Factor the following as if it were a trinomial

9t^1/1-25

I am sure it was not worded like that in your textbook.

hmmm...that's how it's worded.

Does this help?

(9t^1/1)-25

I know most of the answer is (3t+5)(3t-5). What I don't understand is the exponent of 1/1. How would that be factored in the equation?

nope,

the 1/1 part is simply 1 , so 9t^1/1 simply becomes 9t
so you have just 9t - 25 , which does not factor

The computer says that 9t-25 isn't correct. Any thoughts?

Must be the way you typed the original question.

If the answer is (3t+5)(3t-5) then the original question must have been

9t^2 - 25 , which is not even close to what you typed.

No, that's not it either. The directions say to factor as if it were a trinomial. I'm probably typing the actual problem wrong. I'll try to use words in the problem and see if that helps.

9t with the exponent of 1/1 minus 25

And as I said before, 1/1 is merely 1, so why even have the exponent ?

If it were the way I suspect as 9t^2 - 25
you could write it as a trinomial by inserting 0t and now you have a trinomial

9t^2 + 0t - 25
= (3t+5)(3t-5)

but you claim that is not right.

I don't think I can be of any more help if you insist that the question was as you typed it.

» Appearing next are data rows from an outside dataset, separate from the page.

import Mathlib
import Summits.NavierStokesRegularity.NavierStokesRegularity.Theorems.LevelSetModerationHighSpeedPressureWorkFastSetGradientBricks

/-!
# Route LevelSetModeration — `HighSpeedPressureWork`: the Duhamel gradient from any interior time (toward the log-free fast-set bound)

Support file for item stmt-NavierStokesRegularity-18149 (`HighSpeedPressureWork`), stub
`stub_earlyBookkeeping` (margin zero). Sharpening of `levelSetModeration_fastSetGradient_unit`
(`…FastSetGradientUnit.lean`): at a fast point the speed gradient is bounded by an ABSOLUTE
constant in the unit normalisation (no `√log(1/t)`),

  `‖∇‖u(t,·)‖(x)‖ ≤ A`   for `t ∈ (0,T)`, `t ≤ ε`, `‖u(t,x)‖ > 1/2`

(`levelSetModeration_fastSetGradient_logFree_unit`, next file; `ν = 1`, speed `≤ 1`, datum `≤ 1/2`).
This file supplies its Duhamel-gradient input from an ARBITRARY interior time `s`
(`levelSetModeration_norm_fderiv_oseenDuhamel_le_from`), generalising the `s = t/2` lemma of
`…FastSetGradientBricks.lean`.

Plan of the log-free bound. Mild formula from the EARLY time `s₀ = t²` (so that the overshoot by time `s₀` is
`≤ C₃ t ≪ √t`); frozen direction `e`; caloric deficit `f(σ,·) = e^{(σ−s₀)Δ}(B_s − e·u(s₀))`,
`δ = f(t, x)`. The Duhamel term at the fast point is estimated slice by slice by
`levelSetModeration_oseenSlice_source_le` with the radius `r(σ) = √((t−σ) ℓ)`, `ℓ = log(1/(2δ))`,
inside which the sharp Harnack inequality (`heatExtension_le_harnack_shift`) gives
`f(σ,·) ≤ ((t−s₀)/(σ−s₀))^{3/2} e^{ℓ/4} δ = ((t−s₀)/(σ−s₀))^{3/2} (2δ)^{-1/4} δ`; integrating,
`‖B_{s₀}(u,u)(t,x)‖ ≤ c₁ δ^{3/8} √t + c₂ t + c₃ √t/√ℓ`, whence, by fastness, either `δ ≤ t²` or
`δ √(log(1/(2δ))) ≤ a √t`. Hamilton's logarithmic gradient estimate
(`norm_fderiv_heatExtension_le_mul_sqrt_log`) then bounds `‖∇f(t,x)‖` by a constant, and the
Duhamel gradient from `s₀` is bounded (`levelSetModeration_norm_fderiv_oseenDuhamel_le_from`,
the early rate `‖∇u(σ)‖ ≤ C/√σ` integrated against `(t−σ)^{-1/2}`).
-/

noncomputable section

-- single-conjunct summit: `Summit.<Summit>.<Problem>` repeats the name by the D-0017 layout
set_option linter.dupNamespace false

namespace Summit.NavierStokesRegularity.NavierStokesRegularity.Theorems

open MeasureTheory Set Filter Topology Function Metric
open scoped ENNReal RealInnerProductSpace
open Literature.Analysis.FluidPDE

/-! ### The Duhamel gradient from an arbitrary interior time -/

/-- **Bounded gradient of the Duhamel term from any interior time** (`ν = 1`, speed `≤ 1`):
there is an absolute `P ≥ 0` such that for every classical solution on `ℝ³ × (0, b)` with
`‖u‖ ≤ 1` on `(0, T] × ℝ³` (`T < b`), `‖u(t)‖_{L²} ≤ K < ∞` there, all `0 < s < t < T` with
`t ≤ 1`: `y ↦ B_s(u,u)(t)(y)` is differentiable with `‖D B_s(u,u)(t)(x)‖ ≤ P` (derivative on the
data, slice bound `2C₀(t−σ)^{-1/2}‖∇u(σ)‖_∞`, early rate `‖∇u(σ)‖ ≤ C/√σ ≤ C/√(σ − s)`, and
`∫ₛᵗ (t−σ)^{-1/2}(σ−s)^{-1/2} dσ ≤ 8`). [folklore] -/
theorem levelSetModeration_norm_fderiv_oseenDuhamel_le_from :
    ∃ P : ℝ, 0 ≤ P ∧ ∀ {b T : ℝ} {u : ℝ → EuclideanSpace ℝ (Fin 3) → EuclideanSpace ℝ (Fin 3)} {p : ℝ → EuclideanSpace ℝ (Fin 3) → ℝ}, Literature.Analysis.FluidPDE.IsClassicalNSSolutionOn (Set.Ioo 0 b) 1 0 u p → 0 < T → T < b → (∀ t ∈ Set.Ioc 0 T, ∀ x, ‖u t x‖ ≤ 1) → ∀ {K : ENNReal}, K ≠ ⊤ → (∀ t ∈ Set.Ioc 0 T, MeasureTheory.eLpNorm (u t) 2 MeasureTheory.volume ≤ K) → ∀ {s t : ℝ}, 0 < s → s < t → t < T → t ≤ 1 → ∀ x, HasFDerivAt (fun y => Literature.Analysis.FluidPDE.oseenDuhamel 1 s u u t y) (fderiv ℝ (fun y => Literature.Analysis.FluidPDE.oseenDuhamel 1 s u u t y) x) x ∧ ‖fderiv ℝ (fun y => Literature.Analysis.FluidPDE.oseenDuhamel 1 s u u t y) x‖ ≤ P := by
  obtain ⟨Cg, hCg0, hG⟩ := earlyBookkeeping_norm_fderiv_le_unit
  obtain ⟨CS, hCS, hS⟩ := exists_norm_oseenSlice_le (E := EuclideanSpace ℝ (Fin 3))
  refine ⟨2 * CS * Cg * 8, by positivity, ?_⟩
  intro b T u p hcl hT hTb hbd K hK hL2 s t hs hst htT ht1 x
  classical
  -- the cut-off field (jointly measurable)
  set S : Set (ℝ × EuclideanSpace ℝ (Fin 3)) := Ioo 0 T ×ˢ univ with hSdef
  set U : ℝ → EuclideanSpace ℝ (Fin 3) → EuclideanSpace ℝ (Fin 3) :=
    fun τ y => if τ ∈ Ioo 0 T then u τ y else 0 with hU
  have hUeq : ∀ {τ : ℝ}, τ ∈ Ioo 0 T → U τ = u τ := by
    intro τ hτ; funext y; simp only [hU, if_pos hτ]
  have hUunc : uncurry U = S.piecewise (uncurry u) 0 := by
    funext z
    obtain ⟨τ, y⟩ := z
    by_cases hτ : τ ∈ Ioo 0 T
    · have hz : (τ, y) ∈ S := mk_mem_prod hτ (mem_univ y)
      simp only [uncurry_apply_pair, hU, if_pos hτ, piecewise_eq_of_mem _ _ _ hz]
    · have hz : (τ, y) ∉ S := fun h => hτ (mem_prod.1 h).1
      simp only [uncurry_apply_pair, hU, if_neg hτ, piecewise_eq_of_notMem _ _ _ hz,
        Pi.zero_apply]
  have hmeas : Measurable (uncurry U) := by
    rw [hUunc]
    refine ContinuousOn.measurable_piecewise ?_ continuousOn_const
      (measurableSet_Ioo.prod MeasurableSet.univ)
    exact hcl.smooth_velocity.continuousOn.mono (prod_mono (Ioo_subset_Ioo_right hTb.le) subset_rfl)
  have hIoo : ∀ {τ : ℝ}, τ ∈ Ioo s t → τ ∈ Ioo 0 T := fun hτ => ⟨hs.trans hτ.1, hτ.2.trans htT⟩
  have hIob : ∀ {τ : ℝ}, τ ∈ Ioo s t → τ ∈ Ioo 0 b := fun hτ =>
    ⟨hs.trans hτ.1, (hτ.2.trans htT).trans hTb⟩
  have hU1 : ∀ τ ∈ Ioo s t, ∀ y, ‖U τ y‖ ≤ (fun _ => (1 : ℝ)) τ := by
    intro τ hτ y
    rw [hUeq (hIoo hτ)]
    exact hbd τ ⟨hs.trans hτ.1, (hτ.2.trans htT).le⟩ y
  -- the gradient rate on `(s, t)`: `‖∇u(σ)‖ ≤ Cg (σ - s)^{-1/2}`
  have hgrad : ∀ τ ∈ Ioo s t, ∀ y, ‖fderiv ℝ (u τ) y‖ ≤ Cg * (τ - s) ^ (-(1 / 2 : ℝ)) := by
    intro τ hτ y
    have h1 := hG hcl hT hTb hbd hK hL2 τ ⟨hs.trans hτ.1, hτ.2.trans htT⟩ (hτ.2.le.trans ht1) y
    refine h1.trans ?_
    have hτs : 0 < τ - s := sub_pos.2 hτ.1
    rw [Real.rpow_neg hτs.le, ← Real.sqrt_eq_rpow, div_eq_mul_inv]
    refine mul_le_mul_of_nonneg_left ?_ hCg0
    exact inv_anti₀ (Real.sqrt_pos.2 hτs) (Real.sqrt_le_sqrt (by linarith))
  -- the slice-level derivative bound
  set bound : ℝ → ℝ := fun τ => 2 * CS * Cg * ((t - τ) ^ (-(1 / 2 : ℝ)) * (τ - s) ^ (-(1 / 2 : ℝ)))
    with hbound
  have hb : ∀ τ ∈ Ioo s t, ∀ y,
      ‖fderiv ℝ (oseenSlice (1 * (t - τ)) (U τ) (U τ)) y‖ ≤ bound τ := by
    intro τ hτ y
    have hσ : 0 < t - τ := sub_pos.2 hτ.2
    have hτs : 0 < τ - s := sub_pos.2 hτ.1
    rw [one_mul, hUeq (hIoo hτ)]
    have hc1 : ContDiff ℝ 1 (u τ) := contDiff_infty.1 (hcl.contDiff_velocity (hIob hτ)) 1
    have hu1 : ∀ y, ‖u τ y‖ ≤ 1 := fun y => hbd τ ⟨hs.trans hτ.1, (hτ.2.trans htT).le⟩ y
    set D : ℝ := Cg * (τ - s) ^ (-(1 / 2 : ℝ)) with hD
    have hD0 : 0 ≤ D := by rw [hD]; exact mul_nonneg hCg0 (Real.rpow_nonneg hτs.le _)
    have hDu : ∀ y, ‖fderiv ℝ (u τ) y‖ ≤ D := hgrad τ hτ
    have hnn : 0 ≤ bound τ := by
      simp only [hbound]
      exact mul_nonneg (by positivity) (mul_nonneg (Real.rpow_nonneg hσ.le _)
        (Real.rpow_nonneg hτs.le _))
    refine ContinuousLinearMap.opNorm_le_bound _ hnn fun h => ?_
    rw [fderiv_oseenSlice_apply_of_contDiff hσ hc1 hc1 hu1 hu1 hDu hDu y h]
    have ha : ∀ z, ‖fderiv ℝ (u τ) z h‖ ≤ D * ‖h‖ := fun z =>
      (ContinuousLinearMap.le_opNorm _ _).trans (mul_le_mul_of_nonneg_right (hDu z) (norm_nonneg _))
    have h1 := hS hσ (a := fun z => fderiv ℝ (u τ) z h) (b := u τ) ha hu1 y
    have h2 := hS hσ (a := u τ) (b := fun z => fderiv ℝ (u τ) z h) hu1 ha y
    calc ‖oseenSlice (t - τ) (fun z => fderiv ℝ (u τ) z h) (u τ) y +
          oseenSlice (t - τ) (u τ) (fun z => fderiv ℝ (u τ) z h) y‖
        ≤ CS * (t - τ) ^ (-(1 / 2 : ℝ)) * (D * ‖h‖) * 1 +
          CS * (t - τ) ^ (-(1 / 2 : ℝ)) * 1 * (D * ‖h‖) :=
          (norm_add_le _ _).trans (add_le_add h1 h2)
      _ = bound τ * ‖h‖ := by simp only [hbound, hD]; ring
  -- integrability of the weights
  have hIi := intervalIntegrable_rpow_neg_mul_rpow_neg (a := 1 / 2) (b := 1 / 2) (s := s) (t := t)
    (by norm_num) (by norm_num) hst
  have hww : IntegrableOn (fun τ => (t - τ) ^ (-(1 / 2 : ℝ)) * (τ - s) ^ (-(1 / 2 : ℝ)))
      (Ioo s t) volume := (hIi.1).mono_set Ioo_subset_Ioc_self
  have hone : IntegrableOn (fun τ => (t - τ) ^ (-(1 / 2 : ℝ))) (Ioo s t) volume := by
    have := ((intervalIntegral.intervalIntegrable_rpow' (a := t - s) (b := 0)
      (by norm_num : (-1 : ℝ) < -(1 / 2 : ℝ))).comp_sub_left t)
    have h2 : IntervalIntegrable (fun τ => (t - τ) ^ (-(1 / 2 : ℝ))) volume s t := by simpa using this
    exact (h2.1).mono_set Ioo_subset_Ioc_self
  have hdom : IntegrableOn (fun τ => (t - τ) ^ (-(1 / 2 : ℝ)) *
      ((fun _ => (1 : ℝ)) τ * (fun _ => (1 : ℝ)) τ)) (Ioo s t) volume := by
    refine hone.congr_fun (fun τ _ => ?_) measurableSet_Ioo
    simp only [mul_one]
  have hbi : IntegrableOn bound (Ioo s t) volume := by
    rw [hbound]
    exact hww.const_mul (2 * CS * Cg)
  -- the Duhamel terms of `U` and `u` agree
  have hcongr : (fun y => oseenDuhamel 1 s U U t y) = fun y => oseenDuhamel 1 s u u t y := by
    funext y
    exact LongLivedOseenSolution.oseenDuhamel_congr (fun τ hτ => hUeq (hIoo hτ))
      (fun τ hτ => hUeq (hIoo hτ)) y
  have hderU := hasFDerivAt_oseenDuhamel hmeas hmeas hU1 hU1 hdom hb hbi x
  have hnormU := norm_fderiv_oseenDuhamel_le hmeas hmeas hU1 hU1 hdom hb hbi x
  rw [hcongr] at hderU hnormU
  refine ⟨?_, hnormU.trans ?_⟩
  · rw [hderU.fderiv]; exact hderU
  -- `∫_{(s,t)} bound ≤ 2 CS Cg · 8`
  have hval : ∫ τ in Ioo s t, (t - τ) ^ (-(1 / 2 : ℝ)) * (τ - s) ^ (-(1 / 2 : ℝ)) ≤ 8 := by
    rw [← integral_Ioc_eq_integral_Ioo, ← intervalIntegral.integral_of_le hst.le]
    have h := integral_rpow_neg_mul_rpow_neg_le (a := 1 / 2) (b := 1 / 2) (s := s) (t := t)
      (by norm_num) (by norm_num) (by norm_num) (by norm_num) hst
    refine h.trans ?_
    rw [show (1 : ℝ) / 2 + 1 / 2 - 1 = 0 by norm_num, Real.rpow_zero,
      show (1 : ℝ) - 1 / 2 - 1 / 2 = 0 by norm_num, Real.rpow_zero]
    norm_num
  rw [hbound, integral_const_mul]
  exact mul_le_mul_of_nonneg_left hval (by positivity)

end Summit.NavierStokesRegularity.NavierStokesRegularity.Theorems

end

Thanks for trying to help. The answer was (3t^1/2+5)(3t^1/2 -5).

Well yeahh!

That would make it
(3√t + 5)(3√t - 5) = 9t - 25 , and the
9t - 25 is what I had pointed out to you above.

Usually, the instruction to "factor" implies that we restrict ourselves to rational numbers.
If you allow irrationals, like the above, or even imaginary numbers, then anything goes.